We are Doranen. The greatest mages the world has ever seen. How have we forgotten that? How have we become these meek, mewling supplicants? Father was right. I never should have doubted him. We have betrayed our proud heritage, inviting our own destruction
.

Speaker Shifrin, that fat Olken fool, was adding to the mayhem by clanging his bell, which not a single councilor attended. Shifrin was useless. So was Barslman Jaffee, more concerned with Orrick’s wheezing than in imposing discipline on the rabble. And Rafel? Where was Rafel? Was he even here?
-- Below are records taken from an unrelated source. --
import Summits.BirchSwinnertonDyer.BirchSwinnertonDyer.Theorems.PrintCFramBottomClassIndexLawFiveLeBorelDescentAssembly
import HarnessLib

/-!
# Route `PrintCFram`, crux C2 `BottomClassIndexLawFiveLe` (stmt-BirchSwinnertonDyer-20372), line
# `eisenstein-resource-bdp-line`, stub `stub_kolyvaginUpper_borelCM_pairSum_offKrizLi`:
# **`p^{2M₀+1} · Ш(W/K)[p^M] = 0` AT THE BOREL CM-RAMIFIED PRIME FROM THE LEVEL-`p^M` LEAVES**, and the passage to
# the finiteness of `Ш(W/K)[p^∞]`
# (cell `bsd-print-cfram`, seat `bsd-line-cfram-p1-w2` g7; helper `--supports` 20372; 0 facts, 0 defs, 0 sorry)

HONEST FRAMING. Nothing about BSD is proved here, and nothing of the stub itself. `…BorelDescentAssembly` gives
`p^{2M₀+1}·Sel ⊆ ℤx` on `H¹(K, W[p^M])` from the displayed leaves; here `Sel = Sel^{(p^M)}(W/K)` (`selmerGroup`) and
`x = δ_M x₀` dies in `H¹(K, W)` (`x ∈ ker torsionH1ToH1`), and the conclusion is moved to `Ш`:

* `pow_smul_sha_eq_zero_of_pow_zsmul_mem_zmultiples` — GENERIC (any elliptic curve over a number field, any `n ≠ 0`,
  any exponent `C`): if `p^C·Sel^{(n)}(E/K) ⊆ ℤx` with `x ∈ ker(H¹(K, E[n]) → H¹(K, E))`, then `p^C c = 0` for every
  `c ∈ Ш(E/K)` with `n c = 0` (Silverman X.4.2(a): `c` lifts to `Sel^{(n)}`; tree `map_torsionH1ToH1_selmerGroup_holds`).
* **`pow_smul_sha_eq_zero_of_cmRamified`** — the Borel CM-ramified instance at level `p^M`: from the leaves of
  `…BorelDescentAssembly` with `Sel = selmerGroup` and `x ∈ ker`: **`p^{2M₀+1} c = 0` for every `c ∈ Ш(W/K)[p^M]`**.
* `finite_sha_primary_of_forall_level` — GENERIC bookkeeping: if for every `j ≥ 1` every class of `Ш` killed by `p^j`
  is killed by `p^C`, then `p^C·Ш[p^∞] = 0` and `Ш(E/K)[p^∞]` is finite (`finite_sha_primary_of_pow_smul_eq_zero`). So the
  leaves at EVERY level `p^j` (`j ≥ 1`, common `M₀`) give the finiteness of `Ш(W/K″)[p^∞]` with exponent `2M₀+1` at the
  Borel CM-ramified prime — Kolyvagin's Thm. A there, one `p`-step weaker, NO image hypothesis.

THEOREMS ONLY; no definition, no named fact introduced, no `sorry`. BSD is not proved by any of this; no summit
statement is proved by this seat. References: [GrossLMS1991] Thm. 1.3 (2), §10; [McCallumLMS1991] §1; [SilvermanAEC2009] X.4.2.
-/

set_option autoImplicit false
-- `…BirchSwinnertonDyer.BirchSwinnertonDyer.Theorems…` is the problem's mandated namespace (D-0017).
set_option linter.dupNamespace false

noncomputable section

open scoped Classical

universe u

namespace Summit.BirchSwinnertonDyer.BirchSwinnertonDyer.Theorems.PrintCFram.BorelKolyvaginPairing

open WeierstrassCurve NumberField IsDedekindDomain Field Literature.NumberTheory.EllipticCurves
  Literature.NumberTheory.GaloisRepresentations Literature.NumberTheory.EllipticCurves.Rank1Residual
  Literature.NumberTheory.EllipticCurves.KolyvaginDescent
  Summit.BirchSwinnertonDyer.BirchSwinnertonDyer.Theorems.PrintCFram.BorelHomothety
  Summit.BirchSwinnertonDyer.BirchSwinnertonDyer.Theorems.PrintCFram.BorelDescent

/-! ## §1 Generic: annihilation of `Sel^{(n)}` modulo `ℤx` kills `Ш[n]` -/

section Generic

variable {F : Type u} [Field F] [NumberField F] (E : WeierstrassCurve F)

/-- **`p^C·Sel^{(n)}(E/K) ⊆ ℤx` with `x` dying in `H¹(K, E)` gives `p^C·Ш(E/K)[n] = 0`.**
[cite: SilvermanAEC2009, Thm X.4.2(a)] [cite: GrossLMS1991, §1 Thm. 1.3 (2)] -/
theorem pow_smul_sha_eq_zero_of_pow_zsmul_mem_zmultiples [E.IsElliptic] {p : ℕ} {n : ℕ} (hn : n ≠ 0)
    (C : ℕ) (x : galH1Torsion E ((n : ℕ) : ℤ)) (hx : x ∈ (torsionH1ToH1 E ((n : ℕ) : ℤ)).ker)
    (hann : ∀ s ∈ selmerGroup E ((n : ℕ) : ℤ), ((p : ℤ) ^ C) • s ∈ AddSubgroup.zmultiples x)
    (c : E.sha) (hc : n • c = 0) : p ^ C • c = 0 := by
  have hn' : ((n : ℕ) : ℤ) ≠ 0 := by exact_mod_cast hn
  have hc' : (c : E.galH1) ∈ E.sha ⊓ AddSubgroup.torsionBy E.galH1 ((n : ℕ) : ℤ) := by
    refine AddSubgroup.mem_inf.mpr ⟨c.2, ?_⟩
    rw [mem_torsionBy_iff, natCast_zsmul, ← AddSubgroupClass.coe_nsmul, hc, ZeroMemClass.coe_zero]
  rw [← E.map_torsionH1ToH1_selmerGroup_holds hn', AddSubgroup.mem_map] at hc'
  obtain ⟨s, hs, hts⟩ := hc'
  have hker : AddSubgroup.zmultiples x ≤ (torsionH1ToH1 E ((n : ℕ) : ℤ)).ker :=
    AddSubgroup.zmultiples_le_of_mem hx
  have h0 : torsionH1ToH1 E ((n : ℕ) : ℤ) (((p : ℤ) ^ C) • s) = 0 :=
    (AddMonoidHom.mem_ker).mp (hker (hann s hs))
  rw [map_zsmul, hts] at h0
  apply Subtype.ext
  rw [AddSubgroupClass.coe_nsmul, ZeroMemClass.coe_zero, ← natCast_zsmul, Nat.cast_pow]
  exact h0

/-- **From every level to `Ш[p^∞]`**: if for every `j ≥ 1` every class of `Ш(E/K)` killed by `p^j` is killed by
`p^C`, then `Ш(E/K)[p^∞]` is finite (and killed by `p^C`). [cite: SilvermanAEC2009, Thm X.4.2(b)] -/
theorem finite_sha_primary_of_forall_level [E.IsElliptic] {p : ℕ} (hp : p.Prime) (C : ℕ)
    (h : ∀ j : ℕ, 1 ≤ j → ∀ c : E.sha, p ^ j • c = 0 → p ^ C • c = 0) :
    Set.Finite {c : E.sha | ∃ j : ℕ, p ^ j • c = 0} := by
  refine E.finite_sha_primary_of_pow_smul_eq_zero hp.ne_zero (M := C) fun c ⟨j, hj⟩ ↦ ?_
  rcases Nat.eq_zero_or_pos j with h0 | hpos
  · subst h0
    rw [pow_zero, one_smul] at hj
    rw [hj, smul_zero]
  · exact h j hpos c hj

end Generic

/-! ## §2 The Borel CM-ramified instance at level `p^M` -/

section Borel

variable (W : WeierstrassCurve ℚ) [W.IsElliptic] (p : ℕ) [hp : Fact p.Prime]
variable {K : Type} [Field K] [NumberField K] {Pl : Type*}

/-- **`p^{2M₀+1} · Ш(W/K)[p^M] = 0` at the Borel CM-ramified prime, from the level-`p^M` leaves.** The hypotheses
are those of `pow_zsmul_mem_zmultiples_of_cmRamified` (`…BorelDescentAssembly`) with `Sel = Sel^{(p^M)}(W/K)` and,
in addition, `x ∈ ker(H¹(K, W[p^M]) → H¹(K, W))` (e.g. `x = δ_M x₀`). [cite: GrossLMS1991, §1 Thm. 1.3 (2), §10]
[cite: McCallumLMS1991, §1 Theorem (Kolyvagin)] -/
theorem pow_smul_sha_eq_zero_of_cmRamified
    (hC : Literature.NumberTheory.Automorphic.chebotarev_artinRep) {N : ℕ} [NeZero N]
    (hCM : W.HasCM) (h5 : 5 ≤ p) (hram : CMRamified W p)
    {s₀ : AlgebraicClosure ℚ} {μ : AddMonoid.End W.geomPoints} {m : ℤ}
    (hs₀ : s₀ ^ 2 = ((-(p : ℤ) : ℤ) : AlgebraicClosure ℚ)) (hm : m.natAbs = p)
    (hμμ : ∀ P, μ (μ P) = m • P)
    (hcomm : ∀ g : absoluteGaloisGroup ℚ, g • s₀ = s₀ → ∀ P, μ (g • P) = g • μ P)
    (hanti : ∀ g : absoluteGaloisGroup ℚ, g • s₀ = -s₀ → ∀ P, μ (g • P) = -(g • μ P))
    (hK : IsImaginaryQuadratic K) (hKp : ∀ y : K, y ^ 2 ≠ -(p : K)) {M : ℕ} (hM : 1 ≤ M)
    {cK : K ≃ₐ[ℚ] K} {c₀ : absoluteGaloisGroup ℚ} (hc₀ : IsComplexConjugation (Rat.castHom ℝ) c₀)
    (ht : IsLiftOfAut cK (absGaloisTransport (K := ℚ) (L := K) c₀).toRingEquiv) (hcc : cK * cK = 1)
    {ε : ℤ} (hε : ε = 1 ∨ ε = -1) (hη : ∀ P : W.geomPoints, μ P = 0 → c₀ • P = ε • P)
    -- the displayed non-Čebotarev data on `V = H¹(K, W[p^M])`
    (Loc : Pl → AddSubgroup (galH1Torsion (W.baseChange K) ((p ^ M : ℕ) : ℤ)))
    (pl : ℕ → Pl) (Dv : Pl → ℕ → Prop)
    (hτSel : ∀ s ∈ selmerGroup (W.baseChange K) ((p ^ M : ℕ) : ℤ),
      conjAct W cK ((p ^ M : ℕ) : ℤ) s ∈ selmerGroup (W.baseChange K) ((p ^ M : ℕ) : ℤ))
    (hSel : ∀ s, s ∈ selmerGroup (W.baseChange K) ((p ^ M : ℕ) : ℤ) ↔ ∀ v, s ∈ Loc v)
    (hdv : ∀ ℓ, (IsKolyvaginPrime N W K p ℓ ∧ FrobEqFrobInfty W K (p ^ M) ℓ) → ∀ v, Dv v ℓ ↔ v = pl ℓ)
    (hdvm : ∀ ℓ ℓ', (IsKolyvaginPrime N W K p ℓ ∧ FrobEqFrobInfty W K (p ^ M) ℓ) →
      (IsKolyvaginPrime N W K p ℓ' ∧ FrobEqFrobInfty W K (p ^ M) ℓ') → ∀ v, Dv v (ℓ * ℓ') → Dv v ℓ ∨ Dv v ℓ')
    {xc : galH1Torsion (W.baseChange K) ((p ^ M : ℕ) : ℤ)}
    (hxSel : xc ∈ selmerGroup (W.baseChange K) ((p ^ M : ℕ) : ℤ))
    (hxord : ((p : ℤ) ^ (M - 1)) • xc ≠ 0) (hτx : conjAct W cK ((p ^ M : ℕ) : ℤ) xc = ε • xc) {M₀ : ℕ}
    (cl : ℕ → galH1Torsion (W.baseChange K) ((p ^ M : ℕ) : ℤ)) (hc1 : cl 1 = ((p : ℤ) ^ M₀) • xc)
    (hτc : ∀ n, KolSupp (fun ℓ ↦ IsKolyvaginPrime N W K p ℓ ∧ FrobEqFrobInfty W K (p ^ M) ℓ) n →
      conjAct W cK ((p ^ M : ℕ) : ℤ) (cl n) = (ε * (-1) ^ n.primeFactors.card) • cl n)
    (hcloc : ∀ n, KolSupp (fun ℓ ↦ IsKolyvaginPrime N W K p ℓ ∧ FrobEqFrobInfty W K (p ^ M) ℓ) n →
      ∀ v, ¬ Dv v n → cl n ∈ Loc v)
    (hc44 : ∀ ℓ n, (IsKolyvaginPrime N W K p ℓ ∧ FrobEqFrobInfty W K (p ^ M) ℓ) →
      KolSupp (fun ℓ ↦ IsKolyvaginPrime N W K p ℓ ∧ FrobEqFrobInfty W K (p ^ M) ℓ) (ℓ * n) → ∀ a : ℕ,
      (((p : ℤ) ^ a) • cl (ℓ * n) ∈ Loc (pl ℓ)) ↔
        ((p : ℤ) ^ a) • cl n ∈ ⨅ (v : HeightOneSpectrum (𝓞 K)) (_ : (ℓ : 𝓞 K) ∈ v.asIdeal),
          (W.baseChange K).torsionLocalKer (v.adicCompletion K) ((p ^ M : ℕ) : ℤ))
    (hdual : ∀ ℓ, (IsKolyvaginPrime N W K p ℓ ∧ FrobEqFrobInfty W K (p ^ M) ℓ) → ∀ ν : ℤ,
      (ν = 1 ∨ ν = -1) → ∀ d, conjAct W cK ((p ^ M : ℕ) : ℤ) d = ν • d → (∀ v, v ≠ pl ℓ → d ∈ Loc v) →
      ∀ s ∈ selmerGroup (W.baseChange K) ((p ^ M : ℕ) : ℤ), conjAct W cK ((p ^ M : ℕ) : ℤ) s = ν • s →
      ∀ a, a < M →
      ((p : ℤ) ^ a) • d ∉ Loc (pl ℓ) →
        ((p : ℤ) ^ (M - 1 - a)) • s ∈ ⨅ (v : HeightOneSpectrum (𝓞 K)) (_ : (ℓ : 𝓞 K) ∈ v.asIdeal),
          (W.baseChange K).torsionLocalKer (v.adicCompletion K) ((p ^ M : ℕ) : ℤ))
    (hxker : xc ∈ (torsionH1ToH1 (W.baseChange K) ((p ^ M : ℕ) : ℤ)).ker)
    (c : (W.baseChange K).sha) (hc : p ^ M • c = 0) : p ^ (2 * M₀ + 1) • c = 0 := by
  haveI : (W.baseChange K).IsElliptic := inferInstanceAs (W.map (algebraMap ℚ K)).IsElliptic
  exact pow_smul_sha_eq_zero_of_pow_zsmul_mem_zmultiples (W.baseChange K) (pow_ne_zero M hp.out.ne_zero)
    (2 * M₀ + 1) xc hxker
    (fun s hs ↦ pow_zsmul_mem_zmultiples_of_cmRamified W p hC (N := N) hCM h5 hram hs₀ hm hμμ hcomm hanti hK hKp hM
      hc₀ ht hcc hε hη (selmerGroup (W.baseChange K) ((p ^ M : ℕ) : ℤ)) Loc pl Dv hτSel hSel hdv hdvm hxSel hxord hτx
      cl hc1 hτc hcloc hc44 hdual hs) c hc

end Borel

end Summit.BirchSwinnertonDyer.BirchSwinnertonDyer.Theorems.PrintCFram.BorelKolyvaginPairing

end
Yes. There he was. Returning to the Speaker’s table with a pitcher. Watching him succour Pellen Orrick, pour ale into a glass for him and steady his shaking hand as he drank, Arlin felt a wave of loathing so intense that for a moment he thought he might not keep his feet.

And then it passed, and he had himself coldly under control. That was important. Father would despise him should he allow emotion to weaken his resolve.

“Meister Speaker!” he said loudly. “Meister Speaker, I would be heard!”

But Shifrin couldn’t hear him above the gabbling and his own pathetic attempts to restore order. So, uncaring that he had not been invited here, considering himself above such petty considerations, he stalked across the chamber floor.

“Lord Garrick!” said Shifrin, noticing him at last. “My lord—I’m sorry but this is a privy gathering. You’ve not been granted leave to—”

“I will present myself wherever I choose,” he said, making his way towards the Speaker’s table with a studied, deliberate nonchalance. “In case you’ve forgotten, Shifrin, my father was a councilor.”

“What of it?” said Rafel, one hand on Orrick’s shoulder. “Council positions ain’t hereditary, Arlin.”

The chamber was falling quiet, as one by one councilors both Doranen and Olken stilled their chattering tongues. Smiling, Arlin halted. Decided to let the incivility pass, for now.

“And yet here
you
are, Rafel.”

“I was invited,” said Asher’s son, his face darkening. “And my father’s not dead.”